Cuando concluyó la Guerra de los 12 días, los aranceles continuaban vigentes. En un extraño ecosistema político, resurge con fuerza la figura de Donald Trump, cuyo ego se ha visto revitalizado tras lo que él presenta como una victoria en el ámbito militar, lo que le otorga una confianza renovada tras varias reveses.
Mientras tanto, en México, la fascinación por este fenómeno que es el presidente estadounidense puede desviar la atención de los peligros reales que acechan al país. Estos peligros, que incluyen la militarización y la censura, están amenazando la democracia y el papel del INE como organismo ciudadano.
La relativa calma en el Medio Oriente representa solo un respiro en un conflicto que ha persistido por décadas, particularmente entre Irán e Israel. Este impasse está alejando las miradas de los economistas hacia una amenaza de naturaleza comercial que podría desembocar en una estanflación, donde coexisten una recesión con inflación.
Con un ego avivado por su “triunfo” en el ámbito militar, Trump se encuentra en una posición para negociar con un mayor sentido de poder en sus tratos comerciales, particularmente con los países afectados por sus aranceles. Una fecha crucial se acerca: el 9 de julio, momento en el que el gobierno de Trump ha decidido terminar las negociaciones bilaterales y aplicar nuevos aranceles recíprocos.
Recientemente, Trump se trasladó en el Air Force One a la Haya, donde logró que los miembros de la OTAN se comprometieran a incrementar su gasto militar al 5% del PIB. Con este aire de omnipotencia, está dispuesto a entablar negociaciones comerciales con una amplia gama de países, aunque China se mantiene como un asunto aparte.
En este entorno de incertidumbre impulsado por la era Trump 2.0, México no debe limitarse a buscar un acuerdo comercial que solo sea moderadamente beneficioso, sino aspirar a una solución integral similar a la “whole enchilada” de tiempos pasados, que intentó vincular los temas de migración, seguridad y comercio, aunque fracasó tras los atentados del 11 de septiembre.
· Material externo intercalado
import Summits.Ventures.PercRepro.ProfileGapMonoThresholdWeakAvgSupply

/-!
# PercRepro — THE PER-SET BOUNDS OF THE WEAK AVERAGED STEP AT `(q, t) = (2, 2)` ON A LOOPLESS MATROID
(p5, gen 28; `proofs/P5-GM1.md` §29(b))

The offset-`0` instance of the `(2, 3)` bounds of `ProfileGapMonoThresholdWeakAverageBounds`, with the constants
shifted (`4 → 3`, `5 → 4`, `3 → 2`).  For a rank-`1` set `B` (class `P = clF N B`, `X = E ∖ B`, `m = ρ(X)`,
`κ = #coloops X`, `Y = E ∖ P`, `F = coloops(X) ∖ P`) the demand `#E · [3 ≤ m] m` is paid by the surviving demand
`(#X − κ) [3 ≤ m] m + κ [3 ≤ m − 1] (m − 1)` of the deletions plus the shares of the up-sets at the threshold `2`:
* a singleton of a class with `≥ 2` points pays up to `2` short when `m ≥ 4` (`point_bound_singleton_big_two`) and
  nothing short when `m = 3` — THE CHANGED LEMMA: with only two points outside the class both are coloops of `E ∖ b`
  (`sdiff_clF_subset_coloops_of_card_le_two`), so `#F = #Y = 2` and the full shares give `4 + 4 κ ≥ 3 + 3 κ` (the
  bound `#F ≥ κ − 1` of the `t = 3` proof is short there);
* a singleton class is the simple case (`point_bound_singleton_small_two`, through `weakAvg_point_arith_two`);
* a set with `≥ 2` points pays in full (`point_bound_two_le_two`), and the full class `P` pays `2 #P` extra
  (`point_bound_class_two`), which covers the deficits of its singletons.
-/

open scoped Matroid

namespace PercRepro.Cogirth

open Finset ThmH Skew Shadow Profile

variable {α : Type} [DecidableEq α] {N : Matroid α} [N.Finite]

section PointBounds

/-- **The changed lemma**: if `ρ(E∖B) = 3` and at most `2` points lie outside the class, those points are all
coloops of `E ∖ B` (`ρ((E∖B)∖x) ≤ ρ(P∖B) + ρ(Y∖x) ≤ 2`), so `#Y ≤ #{coloops of E ∖ B outside the class}`. -/
theorem sdiff_clF_subset_coloops_of_card_le_two {B : Finset α} (hB : B ∈ Rq N 1) (h3 : rk N (gr N \ B) = 3)
    (hY : (gr N \ clF N B).card ≤ 2) :
    (gr N \ clF N B).card ≤ ((coloops N (gr N \ B)).filter (fun y => y ∉ clF N B)).card := by
  have hBg : B ⊆ gr N := (mem_Rq.1 hB).1
  have h1 : rk N B = 1 := rk_eq_of_eRk_eq_cq (mem_Rq.1 hB).2
  have hX : gr N \ B ⊆ gr N := sdiff_subset
  have hYr := rk_sdiff_le_rk_sdiff_clF_add_one (N := N) h1 B
  have hYc : rk N (gr N \ clF N B) ≤ (gr N \ clF N B).card := rk_le_card _
  have hY2 : (gr N \ clF N B).card = 2 := by omega
  apply card_le_card
  intro x hx
  have hxg : x ∈ gr N := (mem_sdiff.1 hx).1
  have hxP : x ∉ clF N B := (mem_sdiff.1 hx).2
  have hxX : x ∈ gr N \ B := mem_sdiff.2 ⟨hxg, fun h => hxP (subset_clF hBg h)⟩
  rw [mem_filter]
  refine ⟨?_, hxP⟩
  apply mem_coloops_of_rk_erase hX hxX
  have hcover : (gr N \ B).erase x ⊆ (clF N B \ B) ∪ (gr N \ clF N B).erase x := by
    intro z hz
    rw [mem_erase, mem_sdiff] at hz
    rw [mem_union, mem_sdiff, mem_erase, mem_sdiff]
    by_cases hzP : z ∈ clF N B
    · exact Or.inl ⟨hzP, hz.2.2⟩
    · exact Or.inr ⟨hz.1, hz.2.1, hzP⟩
  have hr1 : rk N (clF N B \ B) ≤ 1 := by
    have := rk_mono' (M := N) (sdiff_subset : clF N B \ B ⊆ clF N B)
    rw [rk_clF, h1] at this
    exact this
  have hr2 : rk N ((gr N \ clF N B).erase x) ≤ 1 := by
    have := rk_le_card (M := N) ((gr N \ clF N B).erase x)
    rw [card_erase_of_mem hx, hY2] at this
    exact this
  have hr3 := rk_mono' (M := N) hcover
  have hr4 := rk_union_le (M := N) (clF N B \ B) ((gr N \ clF N B).erase x)
  have hr5 := rk_le_rk_erase_add_one (M := N) hX hxX
  omega

/-- **The per-point arithmetic at the threshold `2`** (`x = #(E∖b)`, `m = ρ(E∖b)`, `k = #coloops(E∖b)`): the
demand `(x + 1) · [3 ≤ m] m` is paid by the deletion terms `(x − k) · [3 ≤ m] m + k · [3 ≤ m − 1] (m − 1)` plus the
share `[3 ≤ m] · 2x` of the pairs and, at `m = 3`, the share `k (k − 1)` of the coloop deaths; at `m = 3` a rank-`3`
set of `3` elements is all coloops (`k = 3`), otherwise `x ≥ 4`. -/
theorem weakAvg_point_arith_two (x m k : ℕ) (hmx : m ≤ x) (hkx : k ≤ x) (h3 : m = 3 → k = 3 ∨ 4 ≤ x) :
    (x + 1) * (if 3 ≤ m then m else 0) ≤
      ((x - k) * (if 3 ≤ m then m else 0) + k * (if 3 ≤ m - 1 then m - 1 else 0)) +
        ((if 3 ≤ m then 2 * x else 0) + (if m = 3 then k * (k - 1) else 0)) := by
  by_cases h4 : 4 ≤ m
  · have hA : 3 ≤ m := by omega
    have hB : 3 ≤ m - 1 := by omega
    have hC : m ≠ 3 := by omega
    simp only [if_pos hA, if_pos hB, if_neg hC]
    obtain ⟨d, rfl⟩ : ∃ d, x = k + d := ⟨x - k, by omega⟩
    obtain ⟨e, rfl⟩ : ∃ e, m = e + 1 := ⟨m - 1, by omega⟩
    rw [Nat.add_sub_cancel_left, Nat.add_sub_cancel]
    nlinarith [hmx, hkx]
  · by_cases hm : m = 3
    · subst hm
      simp only [if_pos (by norm_num : (3 : ℕ) ≤ 3), if_neg (by norm_num : ¬ ((3 : ℕ) ≤ 3 - 1)), if_true]
      rcases h3 rfl with rfl | hx4
      · omega
      · by_cases hk : k ≤ 4
        · interval_cases k <;> omega
        · obtain ⟨d, rfl⟩ : ∃ d, x = k + d := ⟨x - k, by omega⟩
          obtain ⟨e, rfl⟩ : ∃ e, k = e + 1 := ⟨k - 1, by omega⟩
          rw [Nat.add_sub_cancel_left, Nat.add_sub_cancel]
          nlinarith [hk]
    · have hA : ¬ (3 ≤ m) := by omega
      have hB : ¬ (3 ≤ m - 1) := by omega
      simp only [if_neg hA, if_neg hB, if_neg hm]
      omega

/-- **A singleton of a class with `≥ 2` points, threshold `2`**: its demand is paid by its surviving demand and its
shares, up to `2` when `ρ(E∖b) ≥ 4` and exactly when `ρ(E∖b) = 3`. -/
theorem point_bound_singleton_big_two (hloop : ∀ x ∈ gr N, rk N {x} = 1) {b : α} (hb : b ∈ gr N)
    (hP : 2 ≤ (clF N {b}).card) :
    (gr N).card * (if 3 ≤ rk N (gr N \ {b}) then rk N (gr N \ {b}) else 0) ≤
      ((gr N \ {b}).card - (coloops N (gr N \ {b})).card) *
          (if 3 ≤ rk N (gr N \ {b}) then rk N (gr N \ {b}) else 0) +
        (coloops N (gr N \ {b})).card *
          (if 3 ≤ rk N (gr N \ {b}) - 1 then rk N (gr N \ {b}) - 1 else 0) +
      (∑ y ∈ gr N \ clF N {b},
        (if ({b} : Finset α).card = 1 ∧ 3 ≤ rk N (gr N \ {y}) then 1 else 2) *
          ((insert y ({b} : Finset α)).card +
            (if rk N (gr N \ insert y {b}) = 2 then (coloops N (gr N \ insert y {b})).card else 0))) +
      (if 4 ≤ rk N (gr N \ {b}) then 2 else 0) := by
  have hbg : ({b} : Finset α) ⊆ gr N := singleton_subset_iff.2 hb
  have hB : ({b} : Finset α) ∈ Rq N 1 := by
    rw [mem_Rq]
    exact ⟨hbg, eRk_eq_of_rk_eq_cq (hloop b hb)⟩
  have h1 : rk N {b} = 1 := hloop b hb
  have hX : gr N \ {b} ⊆ gr N := sdiff_subset
  have hXc : (gr N \ {b}).card = (gr N).card - 1 := by
    rw [card_sdiff_of_subset hbg, card_singleton]
  have hn1 : 1 ≤ (gr N).card := card_pos.2 ⟨b, hb⟩
  have hnX : (gr N).card = (gr N \ {b}).card + 1 := by omega
  have hm : rk N (gr N \ {b}) ≤ (gr N \ clF N {b}).card + 1 := by
    have := rk_sdiff_le_rk_sdiff_clF_add_one (N := N) h1 {b}
    have := rk_le_card (M := N) (gr N \ clF N {b})
    omega
  have hκm : (coloops N (gr N \ {b})).card ≤ rk N (gr N \ {b}) := card_coloops_le_rk hX
  have hκX : (coloops N (gr N \ {b})).card ≤ (gr N \ {b}).card := card_le_card (coloops_subset _)
  have hsupply := (sum_h_insert_ge_gen hB 2).trans (supply_ge_sum_h_gen (N := N) {b} 2)
  simp only [show (2 : ℕ) + 1 = 3 from rfl] at hsupply
  rw [card_singleton] at hsupply
  rw [hnX]
  by_cases h4 : 4 ≤ rk N (gr N \ {b})
  · rw [if_pos (by omega), if_pos (by omega), if_pos h4]
    -- `m + κ ≤ 2 #Y + 2 ≤ supply + 2`
    have hsup2 : (gr N \ clF N {b}).card * (1 + 1) ≤ ∑ y ∈ gr N \ clF N {b},
        (if ({b} : Finset α).card = 1 ∧ 3 ≤ rk N (gr N \ {y}) then 1 else 2) *
          ((insert y ({b} : Finset α)).card +
            (if rk N (gr N \ insert y {b}) = 2 then (coloops N (gr N \ insert y {b})).card else 0)) :=
      le_trans (Nat.le_add_right _ _) hsupply
    have key := weakAvg_arith_ge_one (gr N \ {b}).card (rk N (gr N \ {b})) (coloops N (gr N \ {b})).card 1
      ((∑ y ∈ gr N \ clF N {b},
        (if ({b} : Finset α).card = 1 ∧ 3 ≤ rk N (gr N \ {y}) then 1 else 2) *
          ((insert y ({b} : Finset α)).card +
            (if rk N (gr N \ insert y {b}) = 2 then (coloops N (gr N \ insert y {b})).card else 0))) + 2)
      (by omega) hκX (by omega)
    omega
  · by_cases h3 : rk N (gr N \ {b}) = 3
    · rw [if_pos (by omega), if_neg (by omega), if_neg h4, h3]
      -- `3 + 3 κ ≤ supply`, with the full shares of the coloops outside the class
      have hbig := supply_ge_singleton_big_gen hloop hb hP (t := 2) h3
      simp only [show (2 : ℕ) + 1 = 3 from rfl] at hbig
      have hF := card_coloops_sdiff_le_filter_add_one (N := N) hloop h1
      have hY2 : 2 ≤ (gr N \ clF N {b}).card := by omega
      have hYF : (gr N \ clF N {b}).card ≤ 2 →
          (gr N \ clF N {b}).card ≤ ((coloops N (gr N \ {b})).filter (fun y => y ∉ clF N {b})).card :=
        fun h => sdiff_clF_subset_coloops_of_card_le_two hB h3 h
      set Y := (gr N \ clF N {b}).card with hYdef
      set κ := (coloops N (gr N \ {b})).card with hκdef
      set F := ((coloops N (gr N \ {b})).filter (fun y => y ∉ clF N {b})).card with hFdef
      -- the arithmetic: `3 + 3κ ≤ 2Y + 2κF` with `F + 1 ≥ κ`, `Y ≥ 2`, `(Y ≤ 2 → Y ≤ F)`
      have hcore : 3 + 3 * κ ≤ 2 * Y + 2 * κ * F := by
        rcases Nat.lt_or_ge Y 3 with hY | hY
        · have hF2 : 2 ≤ F := by have := hYF (by omega); omega
          nlinarith [hF2]
        · rcases Nat.lt_or_ge κ 3 with hκ | hκ
          · interval_cases κ <;> omega
          · have h6 : κ * κ ≤ κ * (F + 1) := Nat.mul_le_mul_left κ hF
            nlinarith [h6, hκ, hY]
      omega
    · rw [if_neg (by omega), if_neg (by omega), if_neg h4]
      omega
La administración de Trump, con su enfoque intensificado en los intereses mexicanos, ofrece una oportunidad para que México reconozca su importancia en la seguridad de Estados Unidos. Reforzar la frontera no se trata únicamente de contener la migración o el narcotráfico, sino también frente a cualquier amenaza terrorista.
Trump narra una historia de éxito militar que, en su visión, debilita a Irán y establece un mensaje claro para aquellos que considera sus enemigos. A pesar de que las redadas continúan y las negociaciones comerciales avanzan a paso lento, la relación bilateral entre México y Estados Unidos se mantiene en un punto crítico.
Por el momento, el verdadero alcance de la aparente victoria militar de Trump en el Medio Oriente sigue siendo incierto, pero es evidente que esta nueva postura podría complicar aún más las relaciones con México, en términos comerciales, migratorios y de seguridad. La capacidad de México para navegar estas aguas turbulentas será crucial en los días venideros.